Kecewa Boleh, Jangan Mengecewakan Juga Ia.

kecewa, biasa. Namun jangan lantas membuat kita bersikap mengecewakan orang lain.

Hal pertama yang harus kita singkirkan adalah kecewa. Mengapa demikian?. karena tiada manusia yang sempurna. Kitapun bukanlah seorang yang sempurna. setiap manusia memiliki kesalahan.

Terkadang memang kita memiliki sebuah perasaan aneh. Ingin orang lain seperti kita. Tentu saja hal tersebut sulit dilakukan. Kadang kita ingin sama dengan orang lain, namun kita kita mampu. Namun itulah realitas. Hal tersebut adalah hal yang patut untuk kita sadari, hingga kita mampu menerima segala kekurangan tersebut. Walaupun adalah tugas kita untuk menjadi lebih baik, namun jangan mengharap orang lain lebih baik juga. Tiap orang tentu punya tingkat kesanggupan yang berbeda-beda dalam hal berbuat baik atau pun menjadi lebih baik.

Keinginan memperbaiki diri, bukanlah hal yang dapat dipaksakan. Jadi tidak perlu memaksakan orang lain menerima keinginan kita yang maunya serba perfect. Perlu menjadi catatan juga, memaksa orang menerima keburukan kita juga tidak kalah "tidak perlunya".

Kondisi-kondisi tersebut memungkinkan rasa kecewa itu muncul, namun jangan biarkan ia mengubah kita ke arah yang tidak produktif. Tetaplah dengan kepribadian baik kita, meski sering terkecewakan dengan ketidak baikan orang lain. Karena terkadang bukan ia yang ingin mengecewakan kita, namun kondisi nyalah yang sering membuat orang lain kecewa.

Lalu bagaimana solusinya. Jika kita menelan muntah orang terus, kan tidak asik juga. Sebenarnya tidak ada yang perlu menelan muntah jika tidak ada yang muntah. Yang perlu dilakukan adalah memperbaiki keadaan. Mari azzamkan dalam diri masing-masing untuk tidak mengecewakan orang lain, tidak mengecewakan teman kita, sahabat kita, saudara-saudara kita. amankan.

Tidak perlu mengiba atau mengharap orang lain lebih baik, namun mari kita semua memperbaiki diri. Jika kita semua memperbaiki diri, tanpa mengharapkan orang lain melakukan hal yang lebih baik atau sama dengan yang kita lakukan.

Apa hal demikian harus dibiarkan, hal yang tidak bagus dari saudara kita. Tentu tidak, nasehat menasehati adalah keharusan (tidak ingin membahasakan wajib.Pen). Beri hukuman bila perlu, serta doakan agar mereka lebih baik dari kita. Lalu buatlah yang terbaik dari kita, namun jangan sekali-kali berharap yang terbaik dari orang lain, lantas kecewa, lalu kecewa itu membuat kita tidak lagi aktif berbuat baik, mundur dai gelanggang kebaikan. Namun jadilah orang yang akan menginspirasi orang lain untuk menjadi lebih baik. Meski semua orang tahu itu sulit.

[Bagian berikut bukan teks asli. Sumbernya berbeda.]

/-- **Discrete intermediate-value lemma (how the chain branch is produced in practice).**  A `g`-WALK of level points — finitely many points
`p 0 = z₀, p 1, …, p N` with `η ≤ ‖w (p i)‖`, consecutive steps `‖p (i+1) - p i‖ ≤ g`, reaching `‖p N - z₀‖ ≥ d` — realises `ChainUpTo g η w z₀ d`:
for a radius `r ≤ d` take the FIRST index whose distance from `z₀` is `≥ r`; the previous one is `< r`, so that distance lies in `[r, r + g]`.
In particular every `g`-connected cluster of the level set `{η ≤ ‖w‖}` of diameter `≥ 2d` carries a chain of length `d` about each of its points
realising the diameter, so T♮'s second branch follows from «the limit has `g`-connected level clusters of every diameter». -/
theorem chainUpTo_of_walk {g η d : ℝ} {w : E3 → E3} {z₀ : E3} {N : ℕ} (hg : 0 ≤ g) (p : ℕ → E3)
    (hp0 : p 0 = z₀) (hlev : ∀ i, i ≤ N → η ≤ ‖w (p i)‖) (hstep : ∀ i, i < N → ‖p (i + 1) - p i‖ ≤ g)
    (hfar : d ≤ ‖p N - z₀‖) : ChainUpTo g η w z₀ d := by
  intro r hr hrd
  classical
  have hex : ∃ i, r ≤ ‖p i - z₀‖ := ⟨N, le_trans hrd hfar⟩
  have hi₀ : r ≤ ‖p (Nat.find hex) - z₀‖ := Nat.find_spec hex
  have hi₀N : Nat.find hex ≤ N := Nat.find_min' hex (le_trans hrd hfar)
  refine ⟨p (Nat.find hex), ?_, hlev _ hi₀N⟩
  rcases Nat.eq_zero_or_pos (Nat.find hex) with h0 | hpos
  · -- the walk starts at `z₀`, so `r = 0`
    rw [h0, hp0, sub_self, norm_zero] at hi₀
    rw [h0, hp0, sub_self, norm_zero]
    have hr0 : r = 0 := le_antisymm hi₀ hr
    rw [hr0, sub_zero, abs_zero]; exact hg
  · obtain ⟨j, hj⟩ : ∃ j, Nat.find hex = j + 1 := ⟨Nat.find hex - 1, by omega⟩
    have hjlt : ¬ r ≤ ‖p j - z₀‖ := Nat.find_min hex (by rw [hj]; exact Nat.lt_succ_self j)
    have hjN : j < N := by omega
    have hst := hstep j hjN
    have htri : ‖p (j + 1) - z₀‖ ≤ ‖p (j + 1) - p j‖ + ‖p j - z₀‖ := norm_sub_le_norm_sub_add_norm_sub _ _ _
    rw [hj] at hi₀ ⊢
    rw [abs_le]; constructor <;> linarith [not_le.1 hjlt]

/-- Corollary: walks of every extent give chains of every length. -/
theorem chainsOfEveryLength_of_walks {g η : ℝ} {w : E3 → E3} (hg : 0 ≤ g)
    (h : ∀ d : ℝ, ∃ (z₀ : E3) (N : ℕ) (p : ℕ → E3), p 0 = z₀ ∧ (∀ i, i ≤ N → η ≤ ‖w (p i)‖) ∧
      (∀ i, i < N → ‖p (i + 1) - p i‖ ≤ g) ∧ d ≤ ‖p N - z₀‖) : ChainsOfEveryLength g η w := by
  intro d
  obtain ⟨z₀, N, p, hp0, hlev, hstep, hfar⟩ := h d
  exact ⟨z₀, chainUpTo_of_walk hg p hp0 hlev hstep hfar⟩

/-- The SPACE-TIME DISSIPATION MEASURE of `W : ℝ → ℝ³ → ℝ³`: Lebesgue measure on `ℝ × ℝ³` with density `‖∇W(τ)(x)‖²`. -/
def dissMeasure (W : ℝ → E3 → E3) : Measure (ℝ × E3) :=
  (volume : Measure (ℝ × E3)).withDensity fun p => ‖fderiv ℝ (W p.1) p.2‖ₑ ^ 2

/-! ## §1 The statements of the line (L3ˡᵒᶜ and the local Liouville theorem are PROVED in §2; T♮, L1ᵘ, L2 are the registered stubs of §3) -/

/-- (L1ᵘ — provable, L) UNIFORM DISSIPATION BUDGET: for all `K, A` there is `E = E(K,A)` such that every Type-I ancient mild field (constant `K`)
with all-time linear growth `A` dissipates at most `E·R` in every parabolic cylinder `[τ₁,τ₂] × B(x,R)` with `-τ₁ ≤ R²` (`τ₁ < τ₂ < 0`).  Local
energy inequality on the classical windows (`IsTypeIAncientMild.exists_isClassicalNSSolutionOn_Ioo`) with a cut-off adapted to `B(x,2R)`:
initial energy `≤ 2AR`; `|W|²Δφ`-term `≤ 2AR`; cubic flux `≤ 4AKR`; pressure = Riesz pressure mod constants
(`pressure_eq_pressurePotentialMod_add_const`), near part like the cubic term, far part `∇p_far = O(KA/(R²√(-τ)))`; every constant depends on
`K, A` only.  Why it might fail: it does not (KNSS-class local energy theory); size is the only risk.  It implies g10-α's `DissipationBudget`. -/
def UniformDissipationBudget : Prop :=
  ∀ (K A : ℝ), ∃ E : ℝ, ∀ (W : ℝ → E3 → E3), IsTypeIAncientMild K W → HasLinGrowthAllTime A W →
    ∀ (x : E3) (R τ₁ τ₂ : ℝ), 0 < R → τ₁ < τ₂ → τ₂ < 0 → -τ₁ ≤ R ^ 2 →
      dissMeasure W (Set.Icc τ₁ τ₂ ×ˢ Metric.ball x R) ≤ ENNReal.ofReal (E * R)

/-- (L2 — provable, M; verbatim the g10-α stub) A LEVEL POINT SPENDS DISSIPATION: for `K, A, ε > 0` there are `c, D > 0` and `0 < a < 1` such
that for every Type-I ancient mild field `W` (constant `K`) with all-time linear growth `A`, every level point `√(-τ)‖W τ x‖ > ε` forces
`∬_{[(1+a)τ, τ] × B(x, D√(-τ))} ‖∇W‖² ≥ c√(-τ)` (derivative bounds keep the level on a parabolic box; linear growth makes the spherical mean
small at radius `D√(-τ)`; the radial drop costs Dirichlet energy by Cauchy–Schwarz).  Why it might fail: it does not; the constants are explicit. -/
def ViolatorDissipation : Prop :=
  ∀ (K A ε : ℝ), 0 < ε → ∃ (c D a : ℝ), 0 < c ∧ 0 < D ∧ 0 < a ∧ a < 1 ∧
    ∀ (W : ℝ → E3 → E3), IsTypeIAncientMild K W → HasLinGrowthAllTime A W →
      ∀ (τ : ℝ) (x : E3), τ < 0 → ε < Real.sqrt (-τ) * ‖W τ x‖ →
        ENNReal.ofReal (c * Real.sqrt (-τ)) ≤
          dissMeasure W (Set.Icc ((1 + a) * τ) τ ×ˢ Metric.ball x (D * Real.sqrt (-τ)))

/-- (L3ˡᵒᶜ — PROVED below, `ledgerCountLocal_holds`) THE LOCAL LEDGER COUNT: for the constants `s < 0`, `g ≥ 0`, `ρ, c, D > 0`, `0 < a < 1`, `E`
there is an explicit radius `R₀ > 0` such that for every measure `μ` on `ℝ × ℝ³`, predicate `P` and centre `x₀`: (U) `P`-points at time `s`
within `g` of every sphere about `x₀` of radius `≤ R₀`, (Per) one-step backward propagation with drift `ρ√(-τ)`, (Spend) `c√(-τ)` per
`P`-point on its box, (Budget) `μ([τ₁,τ₂] × B(x₀,R)) ≤ E·R` when `-τ₁ ≤ R²` — are contradictory.  (g10-α's `LedgerCount` is the case
`x₀ = 0` with (U) for all radii; the proof is the same packing, with `R₀` chosen before `μ, P, x₀`.) -/
def LedgerCountLocal : Prop :=
  ∀ (s g ρ c D a E : ℝ), s < 0 → 0 ≤ g → 0 < ρ → 0 < c → 0 < D → 0 < a → a < 1 →
    ∃ R₀ : ℝ, 0 < R₀ ∧ ∀ (μ : Measure (ℝ × E3)) (P : ℝ → E3 → Prop) (x₀ : E3),
      (∀ r : ℝ, 0 ≤ r → r ≤ R₀ → ∃ z : E3, |‖z - x₀‖ - r| ≤ g ∧ P s z) →
      (∀ (τ : ℝ) (x : E3), τ < 0 → P τ x → ∃ x' : E3, ‖x' - x‖ ≤ ρ * Real.sqrt (-τ) ∧ P (36 * τ) x') →
      (∀ (τ : ℝ) (x : E3), τ < 0 → P τ x →
        ENNReal.ofReal (c * Real.sqrt (-τ)) ≤ μ (Set.Icc ((1 + a) * τ) τ ×ˢ Metric.ball x (D * Real.sqrt (-τ)))) →
      (∀ (R τ₁ τ₂ : ℝ), 0 < R → τ₁ < τ₂ → τ₂ < 0 → -τ₁ ≤ R ^ 2 →
        μ (Set.Icc τ₁ τ₂ ×ˢ Metric.ball x₀ R) ≤ ENNReal.ofReal (E * R)) →
      False

/-- (THE LOCAL LIOUVILLE THEOREM — kernel-checked below from L1ᵘ, L2, L3ˡᵒᶜ and the landed backward-cone propagation) LOCAL CHAIN LIOUVILLE:
for all `K, A, g`, `η > 0`, `s < 0` there is a length `d > 0` such that no slice `W s` of a Type-I ancient mild field (constant `K`) with
all-time linear growth `A` carries a level-`η` chain of thickness `g` and length `d` about any centre.  It implies g10-α's
`UbiquitousSliceLiouville` and kills, by name, every limit in the non-tight branch of T♮ (and every necklace whose cluster length is unbounded,
dilute or not). -/
def LocalChainLiouville : Prop :=
  ∀ (K A g η s : ℝ), s < 0 → 0 < η → ∃ d : ℝ, 0 < d ∧ ∀ (W : ℝ → E3 → E3) (z₀ : E3),
    IsTypeIAncientMild K W → HasLinGrowthAllTime A W → ¬ ChainUpTo g η (W s) z₀ d

/-- (T♮ — THE HEART, XL) TIGHT-OR-CHAIN: a near-extremal height-`1` family (`NearExtremalFamily v Λ Θ ε`: smooth, divergence-free, `‖v n‖ ≤ 1`,
`‖D^k v n‖ ≤ Λ k`, finite budgets, deficit `ε n → 0` at height `1`, Taylor bound `Z ≤ Θ P`) whose members eventually have linear growth `A`
admits centres `y`, a subsequence `φ` and a pointwise limit `W₀` of the translates `v (φ n) (y (φ n) + ·)` such that EITHER `W₀` is an exactly
extremal extended slice (`IsExtremalSlice`; the tight branch) OR `W₀` has level-`η` chains of thickness `g` of every length (`η > 0`; the
non-tight branch).  Mechanism: concentration-compactness for the maximising structure at fixed height — if some centring makes the enstrophy
/ palinstrophy profiles tight, uniform `C^k` bounds give `C^∞_loc` convergence, lower semicontinuity of the deficit-free inequality
(`extendedSharp`) and Fatou give an exactly extremal limit; if no centring is tight, the CS-weight `√(Z_i P_i)` of the family delocalises over
unboundedly many cells of Taylor scale `≍ 1` (share bound `share_le_of_taylor`), linear growth confines them to a `g`-neighbourhood of a curve,
and vanishing deficit forbids gaps that do not close (a gap's strain gain is `O(g⁻⁴)`, a finite cluster's deficit is not) — so the longest
cluster length diverges and centring on it gives the chains in the limit.  Why it might fail: hierarchically dilute near-extremisers
(bounded clusters at every linking scale, mutual strain compensating the finite-size deficit) are excluded by no theorem; instrument row
«DILUTE-GAP» would measure it.  Sources: Lions' concentration-compactness I/II (1984) for the dichotomy; this seat's records j320466/j321232;
`Lines/filament_selection.lean` (T1, of which T♮ is the honest re-cut); `Lines/dissipation_ledger.lean` (C1 ∧ C2 ⇒ T♮). -/
def TightOrChain : Prop :=
  ∀ (v : ℕ → E3 → E3) (Λ : ℕ → ℝ) (Θ : ℝ) (ε : ℕ → ℝ) (A : ℝ),
    NearExtremalFamily v Λ Θ ε →
    (∀ᶠ n in atTop, ∀ (x : E3) (R : ℝ), 0 < R → ∫ z in Metric.ball x R, ‖v n z‖ ^ 2 ≤ A * R) →
    ∃ (y : ℕ → E3) (φ : ℕ → ℕ) (W₀ : E3 → E3), StrictMono φ ∧
      (∀ z : E3, Tendsto (fun n => v (φ n) (y (φ n) + z)) atTop (𝓝 (W₀ z))) ∧
      (IsExtremalSlice W₀ ∨ ∃ g η : ℝ, 0 < η ∧ ChainsOfEveryLength g η W₀)

/-! ## §1b T♮ at member level and the kernel-checked limit passage `tightOrChain_of_members : TightOrChainMembers → TightOrChain` -/

/-- Equi-Lipschitz from the first-derivative bound. -/
theorem lipschitz_of_iteratedFDeriv_one {f : E3 → E3} {Λ₁ : ℝ} (hf : ContDiff ℝ (⊤ : ℕ∞) f)
    (hΛ : ∀ x, ‖iteratedFDeriv ℝ 1 f x‖ ≤ Λ₁) (a b : E3) : ‖f a - f b‖ ≤ Λ₁ * ‖a - b‖ := by
  have hdiff : ∀ x ∈ (Set.univ : Set E3), DifferentiableAt ℝ f x := fun x _ =>
    (hf.differentiable (by simp)).differentiableAt
  have hbound : ∀ x ∈ (Set.univ : Set E3), ‖fderiv ℝ f x‖ ≤ Λ₁ := by
    intro x _
    have h : ‖fderiv ℝ f x‖ = ‖iteratedFDeriv ℝ 1 f x‖ := by
      rw [← norm_iteratedFDeriv_fderiv, norm_iteratedFDeriv_zero]
    rw [h]; exact hΛ x
  exact convex_univ.norm_image_sub_le_of_norm_fderiv_le hdiff hbound (Set.mem_univ b) (Set.mem_univ a)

Berikut kiat agar orang tidak kecewa dengan kita
1.Sebelum meminta orang lain untuk sanggup, pastikan juga kita sanggup atau dia juga sanggup.
2. Sebelum menyuruh orang lain, pastikan juga kita mengerjakan.
3. Sebelum mengajak orang lain, pastikan juga kita akan ikut serta.
4. Sebelum mengharapkan orang lain berbuat baik, pastikan diri juga berbuat baik.
5. Sebelum meminta orang lain mengerjakan tanggung jawabnya, pastikan kita memenuhi haknya, memenuhi tanggung jawab kita juga.
6. Sebelum apa saja terhadap orang lain pastikan diri aja deh udah benar apa belum.

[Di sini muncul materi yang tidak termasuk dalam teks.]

/-! ### §3 PROVED reductions: exchange seed ⟹ coherent BF seed ⟹ good anchor in the cell ⟹ the `d`-rung -/

/-- **An exchange seed at `(P, h, h′, w)` is a COHERENT BF SEED at `(P, h, w)` for every twist-normalised Kleiman `C`**
(the repaired seed predicate `ChosenAnchor.HasBFCoherentSeedAt`, VERBATIM the seed binders of the refereed fact
`BuchweitzFlenner2003_variationalHodge_ISemiregular_coherent`): the seed is `E′` on its resolution `R′•`, its
`I`-semiregularity is TRANSFERRED from `F` (`isISemiregularC_of_locality_of_visibility`), its Chern rows are the
re-framed ones. [cite: BuchweitzFlenner2003, §5 Thm. 5.1] -/
theorem hasBFCoherentSeedAt_of_exchangeSeedAt (C : ChernCharacterBetti) (hT : C.IsTwistNormalised)
    (hK : C.KleimanChernNormalForm) (P : AbelianVariety ℂ) (h h' : complexBetti P.X 2)
    (w : complexBetti P.X (2 * 3)) (hS : ExchangeSeedAt P h h' w) : HasBFCoherentSeedAt C P h w := by
  obtain ⟨F, E', RF, R', φ, I, b, hbF, hb', h3I, ⟨hF, hloc, hvis⟩, hcls⟩ := hS
  obtain ⟨-, q, N, c, hN, hch3, hchp⟩ := hcls C hT hK
  letI := HasDerivedCategory.standard P.X.left.Modules
  exact ⟨I, E', R', q, N, c, h3I, hN,
    ⟨b, hb', isISemiregularC_of_locality_of_visibility P.X b 0 R'.isBoundedVB.isFiniteLocallyFree
      RF.isBoundedVB.isFiniteLocallyFree φ _ hF hloc hvis⟩, hch3, hchp⟩

/-- **An exchange package in the cell `δ` is a good anchor in the cell `δ`** (`ChosenAnchor.GoodAnchorInCellAtR C d δ`)
for every twist-normalised Kleiman `C`: the upgrade clause `HasWeilClassDesignAt … → HasBFCoherentSeedAt …` is
discharged OUTRIGHT (the design hypothesis is not used). [cite: BuchweitzFlenner2003, §5 Thm. 5.1]
[cite: vanGeemen1994HodgeAV, 4.14 and Lemma 5.2] -/
theorem goodAnchorInCellAtR_of_exchangePackageInCell (C : ChernCharacterBetti) (hT : C.IsTwistNormalised)
    (hK : C.KleimanChernNormalForm) {d : ℕ} (δ : weilNormResidueGroup d) (hP : ExchangePackageInCell d δ) :
    GoodAnchorInCellAtR C d δ := by
  obtain ⟨P, ψ₀, e, e', a, a', w, ⟨hPd, hψ, ha, ha0, ha', ha'0, hwW, hwr, hw0, hwH, hhyp, hN⟩, hseed⟩ := hP
  exact ⟨P, ψ₀, e, e', a, a', w, hPd, hψ, ha, ha0, ha', ha'0, hwW, hwr, hw0, hwH, hhyp, hN,
    fun _ => hasBFCoherentSeedAt_of_exchangeSeedAt C hT hK P _ _ w hseed⟩

/-- **Exchange packages in every non-split cell give the `d`-rung** (`ChosenAnchor.KleimanAnchorRungCMR d`) by the
PROVED pointwise-Landherr reduction `ChosenAnchor.memberwiseAtR_of_goodAnchorPerClassAtR` of the registered skeleton.
[cite: vanGeemen1994HodgeAV, 5.3–5.4] [cite: Landherr1936HermitianForms] -/
theorem kleimanAnchorRungCMR_of_exchangePackages {d : ℕ}
    (hex : ∀ δ : weilNormResidueGroup d, weilSign d δ = (-1) ^ 3 → δ ≠ QuotientGroup.mk ((-1 : ℚˣ) ^ 3) →
      ExchangePackageInCell d δ) :
    KleimanAnchorRungCMR d :=
  fun C hT hK hd => memberwiseAtR_of_goodAnchorPerClassAtR C hd
    fun δ hs hne => goodAnchorInCellAtR_of_exchangePackageInCell C hT hK δ (hex δ hs hne)

/-! ### §4 The stubs (SIX `sorry`s: one of this line at NATIVE `d = 12`, two carried verbatim from the sibling `d = 3` line, three chosen-anchor records) -/

/-- **STUB `stub_exchange_d12`** (NEW; LOAD-BEARING for this line; registered signature
`∀ δ : weilNormResidueGroup 12, weilSign 12 δ = (-1) ^ 3 → δ ≠ QuotientGroup.mk ((-1 : ℚˣ) ^ 3) → ExchangePackageInCell 12 δ`).
For every non-split cell `δ` of the NATIVE secant discriminant `d = 12` (`ψ₀² = −12`, `η(K) ∩ End = ℤ[2√−3]` on every
secant member): an exchange package — a doubly-polarised anchor `P` of class `δ` at `h`, hyperbolic at `h′` (an
isotrivially-fibred secant NL-member `P → E`, fibres translates of an abelian fivefold `Y`), carrying Markman's secant
seed E♯ read in the frame `h′` and a parallel-fibre elementary transform `E′ = ker(E♯ → ⊕ⱼ ι_{tⱼ *} Qⱼ)` re-framed into
`ℚ[h] ⊕ ℚ·w`, with LOCALITY and flat VISIBILITY for `φ : R′• ⟶ R_{E♯}•`. WHY PLAUSIBLY TRUE: E♯ is semiregular on the
hyperbolic cell (Markman, Lemma 11.3: `HT²`-surjectivity) and C-evaluable (LEMMA U, `IsTwistNormalised`); the class
re-framing is the repointing identity (p822849) with `(b−1)` fibres; VISIBILITY♭ ⟸ `Ext¹(E♯, ι_*Q) = H¹(Y, 𝓗om(E♯_Y, Q)) = 0`
(IT₀ for a positive bundle); LOCALITY is the one open cohomology table on the fivefold, with the T-SIEVE
`α ∪ ε = 0 ∈ Ext²_Y(Q₁, K) ∀ α ∈ H¹(Y, 𝒪_Y)` as its necessary condition (AJ-statics of fibre exchanges). WHY IT MIGHT
FAIL: semiregularity of E♯ may fail on the whole doubly-polarised (NL ∕ product) locus (`Ext²` jumps at reducible
members, CENSUS-5 (R3)); `T` may fail on the forced `Quot` component (then every parallel-fibre design with ≥ 3 fibres is
non-semiregular — the card's kill); the only admissible packages may be `t`-rigid. Size XL (one construction + one
cohomology table on an abelian fivefold + one IT₀ vanishing, uniform in `δ` by the fibre count).
[cite: Markman2025SurveySecant, §3, Lemma 11.3 and §11.5] [cite: BuchweitzFlenner2003, Cor. 4.8 and §5 Thm. 5.1]
[cite: vanGeemen1994HodgeAV, 5.3–5.4] -/
theorem stub_exchange_d12 : ∀ δ : weilNormResidueGroup 12, weilSign 12 δ = (-1) ^ 3 →
    δ ≠ QuotientGroup.mk ((-1 : ℚˣ) ^ 3) → ExchangePackageInCell 12 δ := by
  sorry

/-! #### §4b The sibling line's `d = 3` records, CARRIED VERBATIM (definitions + the two stubs, from
`Lines/lagrangian_half_descent_anchor.lean` §1 and §3, sha 14179b62164a; NOT in the cone of anything proved here; kept so that
registering this skeleton does not expire them — one active skeleton record per crux) -/

/-- The doubly-polarised class `h(e, a) := d·e^*a + ψ₀^*(e^*a) ∈ H²(P; ℂ)` of the crux's binders (reducible
abbreviation; the §0 copies spell it out). [cite: vanGeemen1994HodgeAV, 4.14] -/
abbrev hClass (P : AbelianVariety ℂ) (ψ₀ : P ⟶ P) (d : ℕ) (e : ProjectiveEmbedding P.X)
    (a : complexBetti (projectiveSpace e.n ℂ) 2) : complexBetti P.X 2 :=
  (d : ℂ) • complexBetti.map e.ι 2 a + complexBetti.map ψ₀.hom.hom.hom 2 (complexBetti.map e.ι 2 a)

/-- **A fibre direction** on the `√−d` member `(P, ψ₀)`: a non-zero rational `(1,1)`-class `θ` which is `ψ₀`-Hermitian
(`ψ₀^*θ = d·θ`, i.e. `H`-symmetric given `ψ₀² = −d`) and of cup-square zero — the class `θ♭` of the fibres
`D_t = Y′ × {t}` of the projection of a PRODUCT-TYPE member onto its CM elliptic quotient (card K2: `A♭_C ⊃ Y′`,
elliptic quotient of type `(0,1)`; the parallel fibres of the R♮ modification). [cite: vanGeemen1994HodgeAV, 5.3–5.4]
[cite: Markman2025SurveySecant, §11.5] -/
def IsFibreDirection (P : AbelianVariety ℂ) (ψ₀ : P ⟶ P) (d : ℕ) (θ : complexBetti P.X 2) : Prop :=
  IsRationalClass θ ∧ θ ≠ 0 ∧ IsOfHodgeType (2 * 3) P.X 2 1 1 θ ∧
    complexBetti.map ψ₀.hom.hom.hom 2 θ = (d : ℂ) • θ ∧ cupPowTwo θ 2 = 0

/-- **`HalfDescentInputAt C d` — THE INPUT** (card K1 ∧ K2 ∧ K3 as ONE typed ∃-statement; the member is typed as the `P`
of `HasWeilClassDesignAt C 3 P h w`, TRIAGE-r1-2 sharpening): there is a `√−d` Weil sixfold `(P, ψ₀)`, `ψ₀² = −d` NATIVELY
(at `d = 3`: `P = A♭_C = A ∕ (0 ⊕ X̂[2])`, `ψ₀ = η(√−12)∕2`, §4), with a hyperbolic doubly-polarised class `h′ = h(e′,a′)`
(the split cell), a non-zero rational `(3,3)` Weil class `w`, a fibre direction `θ` (`IsFibreDirection`), a COHERENT
Buchweitz–Flenner seed for `(h′, w)` (at `d = 3`: the half-descended secant sheaf `E♭`, simple, untwisted, `c₁ = −8h₁♭`,
Kleiman normal form with the secant's `N ≠ 0`, totally semiregular at a Zariski-general `E_ω`-cover quartic — THEOREM ♭,
THEOREM T, PROPOSITION A), and, for EVERY non-split cell `δ` of sign `(−1)³`, a doubly-polarised class
`h(e,a) = λ·h′ + f·θ` in the pencil spanned by `h′` and `θ` whose discriminant is non-degenerate of class `δ` (card K2:
`β ↦ disc(h_{Y′} + β θ₆)` runs through `ℚˣ ∕ Nm ℚ(√−d)ˣ`; PROPOSITION A §3.4 (iii)). Why it might fail: the cell map of K2
is a Hermitian-determinant computation done abstractly for `Y × E_ω` only (U); Markman-goodness is Zariski-open but not
known at a NAMED curve (ALPHA-SCOPE §D); reading `E♭`'s classes through an abstract `C` needs LEMMA U (req-198). Size L.
[cite: Markman2025SurveySecant, §11 p. 17, Prop. 11.1 and Prop. 11.5] [cite: BuchweitzFlenner2003, §5 Thm. 5.1]
[cite: vanGeemen1994HodgeAV, 5.3–5.4] -/
def HalfDescentInputAt (C : ChernCharacterBetti) (d : ℕ) : Prop :=
  ∃ (P : AbelianVariety ℂ) (ψ₀ : P ⟶ P) (e' : ProjectiveEmbedding P.X)
    (a' : complexBetti (projectiveSpace e'.n ℂ) 2) (w : complexBetti P.X (2 * 3)) (θ : complexBetti P.X 2),
    P.dim = 2 * 3 ∧ ψ₀ ≫ ψ₀ = -(d • 𝟙 P) ∧ IsRationalClass a' ∧ a' ≠ 0 ∧
    IsHyperbolicWeilType P ψ₀ 3 (hClass P ψ₀ d e' a') ∧
    w ∈ weilClassesOf P ψ₀ 3 d ∧ IsRationalClass w ∧ w ≠ 0 ∧ IsOfHodgeType (2 * 3) P.X (2 * 3) 3 3 w ∧
    IsFibreDirection P ψ₀ d θ ∧
    HasBFCoherentSeedAt C P (hClass P ψ₀ d e' a') w ∧
    ∀ δ : weilNormResidueGroup d, weilSign d δ = (-1) ^ 3 → δ ≠ QuotientGroup.mk ((-1 : ℚˣ) ^ 3) →
      ∃ (e : ProjectiveEmbedding P.X) (a : complexBetti (projectiveSpace e.n ℂ) 2) (lam f : ℚ),
        IsRationalClass a ∧ a ≠ 0 ∧
        hClass P ψ₀ d e a = ((lam : ℚ) : ℂ) • hClass P ψ₀ d e' a' + ((f : ℚ) : ℂ) • θ ∧
        HasWeilDiscriminantNondeg P ψ₀ 3 d (hClass P ψ₀ d e a) δ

ya itu aja dulu. mudah-mudahan saya bisa amalkan, amin. kamu juga, amin.

5 comments:

  1. Amin :)

    Tulisan Pak Agus sendiri kan? Kok nggak ada 'politik'nya? Biasanya kan serba politik :D

    ReplyDelete
  2. hehe, lagi musim paceklik politik nih. ialah tulisan sendiri.

    ReplyDelete
  3. aamiin aku bisa!!
    pengen curhat loh pak? boleh dong? :D

    ReplyDelete
    Replies
    1. komentar sudah lama, maaf niih, lama paceklik. baru lihat deh ada yang komen.

      Delete
  4. maaf putri, baru bisa balas. ini karena saya menjadi kurang fokus terhadap komen dalam mengelola blog ini.